201705797/1/A1.
Datum uitspraak: 18 april 2018
AFDELING
BESTUURSRECHTSPRAAK
Uitspraak in het geding tussen:
[appellant A] en [appellant B], wonend te Den Haag,
appellanten,
en
het college van burgemeester en wethouders van Den Haag,
verweerder.
Procesverloop
Bij besluit van 20 februari 2017 heeft het college zijn beslissing om jegens [appellant A] op 16 februari 2017 spoedeisende bestuursdwang toe te passen wegens het in strijd met de Afvalstoffenverordening 2010 van de gemeente Den Haag aanbieden van huishoudelijke afvalstoffen, op schrift gesteld. Daarbij heeft het college vermeld dat een gedeelte (€ 126,00) van de kosten van de toepassing van bestuursdwang voor rekening van [appellant A] komt.
Bij besluit van 6 juni 2017, verzonden op 7 juni 2017, heeft het college het door [appellant A] hiertegen gemaakte bezwaar ongegrond verklaard.
Tegen dit besluit hebben [appellant A] en [appellant B] beroep ingesteld.
Het college heeft een verweerschrift ingediend.

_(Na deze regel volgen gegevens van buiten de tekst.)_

import Summits.Schanuel.Schanuel.Theorems.DiophantineDichotomyApproximationPropertyZeroDimDictionary
import Summits.Schanuel.Schanuel.Theorems.DiophantineDichotomyApproximationPropertySharpClosestPointLemmas
import Literature.Combinatorics.Extremal.LowDegreeSurfaceThroughLines
import Literature.FieldTheory.QuasiAlgClosed.Basic
import Mathlib.RingTheory.MvPolynomial.Homogeneous
import Mathlib.Algebra.CharZero.Infinite
import HarnessLib

/-!
# Collinear Galois orbits drag their line into every low-degree hypersurface through them (helper for crux `ApproximationProperty`, stmt-Schanuel-6117)

Route `DiophantineDichotomy` (sub-problem `Schanuel/Schanuel`), line `orbit-interpolation-determinant`,
lead c2 (`prover-line-stmt-Schanuel-6117-c2-0`, 2026-08-16). Structure lemma for the bad-orbit analysis of
the interpolation clause at `t = 3` (lead NOTES §Clause): the clause fails most simply for COLLINEAR orbits
(`D` collinear points impose only `min(D, s+1)` conditions on forms of degree `s`). This file shows that
such an orbit, if long, is trapped: let `𝔭 ⊂ ℚ[x₀, …, x_m]` be a 0-dimensional homogeneous prime
(`IsUnmixedOfRank 𝔭 1`, a Galois orbit of `D = ideg 𝔭 1` points by the landed dictionary
`ZeroDimDictionary`) all of whose projective zeros lie on the complex line through `p, q`; then every
rational form `F` of degree `d < D` vanishing on the orbit vanishes on the WHOLE line
(`line_subset_of_collinear_orbit`, registered helper sub-goal). Proof: the dictionary gives `D` pairwise
non-proportional zeros `σ ∘ b` (one for each embedding `σ : K →+* ℂ`, `[K:ℚ] = D`,
`NumberField.Embeddings.card`); their line coordinates are pairwise non-proportional, so Bézout for a
line (`form_vanishes_on_line`, landed as p116689; used here through a private adapted copy because the check farm
has not built that module yet) applies to `map (algebraMap ℚ ℂ) F`.

Consequence used by the lead: a collinear orbit inside `V(Q₁) ∩ V(P₂) ∩ V(P₃)` (degrees `a₁, b₂, b₃`)
has at most `max(a₁, b₂, b₃)` points — then the clause holds at level `⌊cΔ⌋ ≥ max − 1` — or its line
lies in all three hypersurfaces, i.e. IS a side component of the curve section (the "line container").

No new definitions; no named fact; everything used is landed.
-/

noncomputable section

-- `Summit.Schanuel.Schanuel.…` is the mandated summit/sub-problem namespace (single-conjunct summit), hence:
set_option linter.dupNamespace false

attribute [local instance] MvPolynomial.gradedAlgebra

namespace Summit.Schanuel.Schanuel.Cruxes.ApproximationProperty.OrbitInterpolationDeterminant

open Literature.NumberTheory.Transcendental.Nesterenko MvPolynomial
open scoped BigOperators

/-! ### Bézout for a line (private adapted copy of `…LineBezout.lean`) -/

/-- Affine Bézout on a line for a form: if a form `F` of degree `d` vanishes at the points
`q + t • p`, `t ∈ T`, for a finite set `T` of more than `d` parameters, then it vanishes at
`q + t • p` for every `t` (the restriction of `F` to the affine line is a univariate polynomial
of degree `≤ d` with more than `d` roots). -/
private theorem eval_line_eq_zero_of_lt_card_aux {σ : Type*} {F : MvPolynomial σ ℂ} {d : ℕ}
    (hF : F.IsHomogeneous d) (p q : σ → ℂ) (T : Finset ℂ) (hT : d < T.card)
    (h0 : ∀ t ∈ T, MvPolynomial.eval (q + t • p) F = 0) (t : ℂ) :
    MvPolynomial.eval (q + t • p) F = 0 := by
  rw [← Literature.Combinatorics.Extremal.eval_aeval_line q p F t,
    Literature.Combinatorics.Extremal.aeval_line_eq_zero_of_totalDegree_lt_card q p F T
      (hF.totalDegree_le.trans_lt hT) h0, Polynomial.eval_zero]

/-- **Bézout for a line against a hypersurface** (PRIVATE adapted copy of the landed `form_vanishes_on_line` of `…LineBezout.lean`, p116689, whose olean is not yet built on the check farm; to be replaced by an import).
A form `F` of degree `d` on `ℂ^{m+1}` having `N > d` zeros `uᵢ • p + vᵢ • q` on the line spanned
by `p, q`, with pairwise non-proportional parameters (`uᵢ vₖ ≠ uₖ vᵢ` for `i ≠ k`), vanishes at
every point `a • p + b • q` of that line. -/
private theorem form_vanishes_on_line_aux : ∀ (m d N : ℕ) (F : MvPolynomial (Fin (m + 1)) ℂ)
    (p q : Fin (m + 1) → ℂ) (u v : Fin N → ℂ),
    F.IsHomogeneous d → (∀ i k, i ≠ k → u i * v k ≠ u k * v i) →
    (∀ i, MvPolynomial.eval (u i • p + v i • q) F = 0) → d < N →
    ∀ a b : ℂ, MvPolynomial.eval (a • p + b • q) F = 0 := by
  intro m d N F p q u v hF huv hzero hdN a b
  classical
  rcases Nat.eq_zero_or_pos d with hd | hd
  · -- `d = 0`: `F` evaluates constantly (`F x = F (0 • x) = F 0`), and `F` has a zero.
    subst hd
    have hconst : ∀ x : Fin (m + 1) → ℂ, MvPolynomial.eval x F = MvPolynomial.eval 0 F := by
      intro x
      have h := hF.eval_smul_eq 0 x
      rw [zero_smul, pow_zero, one_mul] at h
      exact h.symm
    have i0 : Fin N := ⟨0, hdN⟩
    rw [hconst (a • p + b • q), ← hconst (u i0 • p + v i0 • q)]
    exact hzero i0
  · -- `0 < d < N`: no zero is the origin.
    have hne : ∀ i, u i ≠ 0 ∨ v i ≠ 0 := by
      intro i
      rcases ne_or_eq (u i) 0 with hu | hu
      · exact Or.inl hu
      rcases ne_or_eq (v i) 0 with hv | hv
      · exact Or.inr hv
      exfalso
      haveI : Nontrivial (Fin N) := Fin.nontrivial_iff_two_le.mpr (by omega)
      obtain ⟨k, hk⟩ := exists_ne i
      exact huv k i hk (by rw [hu, hv, mul_zero, zero_mul])
    by_cases hab : a = 0 ∧ b = 0
    · -- the origin: `F 0 = 0 ^ d * F p = 0`.
      obtain ⟨rfl, rfl⟩ := hab
      have h0 : (0 : ℂ) • p + (0 : ℂ) • q = (0 : ℂ) • p := by simp
      rw [h0, hF.eval_smul_eq, zero_pow hd.ne', zero_mul]
    · -- shear parameter `l`: avoid the finitely many bad values.
      obtain ⟨l, hl⟩ := Infinite.exists_notMem_finset
        (insert (-b / a) (Finset.univ.image fun i => -v i / u i))
      have hw : ∀ i, v i + l * u i ≠ 0 := by
        intro i h
        rcases eq_or_ne (u i) 0 with hu | hu
        · rcases hne i with h1 | h1
          · exact h1 hu
          · exact h1 (by simpa [hu] using h)
        · refine hl (Finset.mem_insert_of_mem (Finset.mem_image.mpr ⟨i, Finset.mem_univ _, ?_⟩))
          rw [div_eq_iff hu]
          linear_combination -h
      have hc : b + l * a ≠ 0 := by
        intro h
        rcases eq_or_ne a 0 with ha | ha
        · exact hab ⟨ha, by simpa [ha] using h⟩
        · refine hl (Finset.mem_insert.mpr (Or.inl ?_))
          rw [eq_div_iff ha]
          linear_combination h
      -- the sheared direction `p'`; the line is `{c • (q + t • p')} ∪ {c • p'}`
      set p' : Fin (m + 1) → ℂ := p - l • q with hp'
      -- every zero lies in the affine chart `q + t • p'`, at parameter `uᵢ / (vᵢ + l uᵢ)`
      have hroot : ∀ i, MvPolynomial.eval (q + (u i / (v i + l * u i)) • p') F = 0 := by
        intro i
        have hinv : (v i + l * u i)⁻¹ * (v i + l * u i) = 1 := inv_mul_cancel₀ (hw i)
        have h1 : q + (u i / (v i + l * u i)) • p' = (v i + l * u i)⁻¹ • (u i • p + v i • q) := by
          ext j
          simp only [hp', Pi.add_apply, Pi.smul_apply, Pi.sub_apply, smul_eq_mul, div_eq_mul_inv]
          linear_combination (-(q j)) * hinv
        rw [h1, hF.eval_smul_eq, hzero i, mul_zero]
      -- these parameters are pairwise distinct
      have hinj : Function.Injective fun i => u i / (v i + l * u i) := by
        intro i k hik
        by_contra hik'
        simp only at hik
        rw [div_eq_div_iff (hw i) (hw k)] at hik
        exact huv i k hik' (by linear_combination hik)
      have hT : d < (Finset.univ.image fun i => u i / (v i + l * u i)).card := by
        rw [Finset.card_image_of_injective _ hinj, Finset.card_univ, Fintype.card_fin]
        exact hdN
      -- Bézout on the affine line: `F (q + t • p') = 0` for every `t`
      have hall := eval_line_eq_zero_of_lt_card_aux hF p' q _ hT (fun t ht => by
        obtain ⟨i, _, rfl⟩ := Finset.mem_image.mp ht
        exact hroot i)
      -- the target point is `(b + l a) • (q + t₀ • p')`
      have hinv : (b + l * a)⁻¹ * (b + l * a) = 1 := inv_mul_cancel₀ hc
      have h3 : a • p + b • q = (b + l * a) • (q + (a / (b + l * a)) • p') := by
        ext j
        simp only [hp', Pi.add_apply, Pi.smul_apply, Pi.sub_apply, smul_eq_mul, div_eq_mul_inv]
        linear_combination (l * a * q j - a * p j) * hinv
      rw [h3, hF.eval_smul_eq, hall, mul_zero]


/-! ### Collinear orbits -/

/-- Two pairs with `u v' = u' v` and `(u', v') ≠ 0` are proportional: `(u, v) = λ (u', v')`. [folklore] -/
theorem exists_eq_smul_pair_of_cross_eq {u v u' v' : ℂ} (h : u * v' = u' * v) (h0 : ¬ (u' = 0 ∧ v' = 0)) :
    ∃ l : ℂ, u = l * u' ∧ v = l * v' := by
  by_cases hu' : u' = 0
  · have hv' : v' ≠ 0 := fun hv' => h0 ⟨hu', hv'⟩
    refine ⟨v / v', ?_, ?_⟩
    · rw [hu', mul_zero]
      rw [hu', zero_mul] at h
      exact (mul_eq_zero.mp h).resolve_right hv'
    · field_simp
  · refine ⟨u / u', ?_, ?_⟩
    · field_simp
    · rw [div_mul_eq_mul_div, eq_div_iff hu']
      linear_combination -h

/-- **Collinear orbits drag their line** (registered helper sub-goal `line_subset_of_collinear_orbit`).
Let `𝔭 ⊂ ℚ[x₀, …, x_m]` (`m ≥ 1`) be a homogeneous prime with `IsUnmixedOfRank 𝔭 1` all of whose
projective zeros lie on the line `{u p + v q}`, and `F` a rational form of degree `d` vanishing at every
projective zero of `𝔭`. If `d < ideg 𝔭 1` then `F` vanishes at every point `a p + b q` of the line.
[folklore] -/
theorem line_subset_of_collinear_orbit : ∀ (m : ℕ) (𝔭 : Ideal (Rx m)) (p q : Fin (m + 1) → ℂ)
    (F : Rx m) (d : ℕ), 1 ≤ m → 𝔭.IsPrime → 𝔭.IsHomogeneous (homogeneousSubmodule (Fin (m + 1)) ℚ) →
    IsUnmixedOfRank 𝔭 1 → (∀ β ∈ projZeros 𝔭, ∃ u v : ℂ, β = u • p + v • q) → F.IsHomogeneous d →
    (∀ β ∈ projZeros 𝔭, aeval β F = 0) → d < ideg 𝔭 1 →
    ∀ a b : ℂ, aeval (a • p + b • q) F = 0 := by
  intro m 𝔭 p q F d hm h𝔭 hhom hunm hline hF hF0 hd a b
  classical
  obtain ⟨c, -, hdict⟩ := stub_zeroDimDictionary m hm
  obtain ⟨K, _, _, bK, hbK, hzeros, hinj, hdeg, -⟩ := hdict 𝔭 h𝔭 hhom hunm
  -- enumerate the `D = [K:ℚ]` embeddings and the corresponding zeros
  set D : ℕ := ideg 𝔭 1 with hDdef
  have hcard : Fintype.card (K →+* ℂ) = D := by
    rw [NumberField.Embeddings.card K ℂ, hdeg]
  let e : Fin D ≃ (K →+* ℂ) := (Fintype.equivFinOfCardEq hcard).symm
  let β : Fin D → (Fin (m + 1) → ℂ) := fun i j => e i (bK j)
  have hβmem : ∀ i, β i ∈ projZeros 𝔭 := fun i =>
    (hzeros (β i)).mpr ⟨sharp_conj_ne_zero (e i) hbK, e i, 1, by ext j; simp [β]⟩
  -- line coordinates of the zeros
  choose u v huv using fun i => hline (β i) (hβmem i)
  -- they are pairwise non-proportional
  have hnp : ∀ i k, i ≠ k → u i * v k ≠ u k * v i := by
    intro i k hik hcross
    have hk0 : ¬ (u k = 0 ∧ v k = 0) := by
      rintro ⟨hu0, hv0⟩
      apply (hβmem k).1
      rw [huv k, hu0, hv0, zero_smul, zero_smul, add_zero]
    obtain ⟨l, hl1, hl2⟩ := exists_eq_smul_pair_of_cross_eq hcross hk0
    have hprop : β i = fun j => l * β k j := by
      have : β i = l • β k := by
        rw [huv i, huv k, hl1, hl2, smul_add, mul_smul, mul_smul]
      rw [this]; ext j; simp [Pi.smul_apply, smul_eq_mul]
    have := hinj (e i) (e k) l (by simpa [β] using hprop)
    exact hik (e.injective this)
  -- Bézout for the line, applied to `F` with complex coefficients
  have hFC : (MvPolynomial.map (algebraMap ℚ ℂ) F).IsHomogeneous d := hF.map _
  have hzero : ∀ i, MvPolynomial.eval (u i • p + v i • q) (MvPolynomial.map (algebraMap ℚ ℂ) F) = 0 := by
    intro i
    rw [eval_map, ← aeval_def, ← huv i]
    exact hF0 _ (hβmem i)
  have hmain := form_vanishes_on_line_aux m d D (MvPolynomial.map (algebraMap ℚ ℂ) F) p q u v hFC hnp
    hzero hd a b
  rwa [eval_map, ← aeval_def] at hmain

end Summit.Schanuel.Schanuel.Cruxes.ApproximationProperty.OrbitInterpolationDeterminant

end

De Afdeling heeft de zaak ter zitting behandeld op 9 maart 2018, waar [appellant A] en het college, vertegenwoordigd door mr. R.W. Schrijver, zijn verschenen.
Overwegingen
1. De toepassing van spoedeisende bestuursdwang heeft bestaan uit het verwijderen van een huisvuilzak die op 16 februari 2017 is aangetroffen naast een ondergrondse restafvalcontainer (hierna: orac) ter hoogte van het pand aan de Duchattelstraat 2 te Den Haag. Omdat in de huisvuilzak een kaart is aangetroffen met daarop vermeld de adresgegevens van [appellant A], stelt het college zich op het standpunt dat de huisvuilzak herleidbaar is tot [appellant A]. In reactie op het bezwaar van [appellant A] dat zijn minderjarige dochter [dochter] de huisvuilzak ter inzameling heeft aangeboden, heeft het college zich op het standpunt gesteld dat hij als wettelijk vertegenwoordiger verantwoordelijk is voor gedragingen van zijn dochter, zodat het besluit van 20 februari 2017 terecht aan hem is gericht. De kosten van de spoedeisende bestuursdwang kunnen volgens het college gedeeltelijk op [appellant A] als overtreder worden verhaald.
Ontvankelijkheid beroep
2. Artikel 8:1 van de Algemene wet bestuursrecht (hierna: Awb) luidt: "Een belanghebbende kan tegen een besluit beroep instellen bij de bestuursrechter."
Artikel 1:2, eerste lid, luidt: "Onder belanghebbende wordt verstaan: degene wiens belang rechtstreeks bij een besluit is betrokken."
2.1. Het besluit van 6 juni 2017 is door het college gericht aan [persoon], waarmee [appellant A] wordt bedoeld. De kosten voor het toepassen van spoedeisende bestuursdwang worden op hem verhaald. [appellant B] is geen belanghebbende bij het besluit van 6 juni 2017. Voor haar heeft dit besluit geen rechtsgevolg. Het hoger beroep, zover ingediend door [appellant B], is niet-ontvankelijk.
Beoordeling beroepsgronden
3. [appellant A] betoogt dat het college hem ten onrechte als overtreder heeft aangemerkt, nu zijn minderjarige dochter [dochter] de huisvuilzak verkeerd ter inzameling heeft aangeboden.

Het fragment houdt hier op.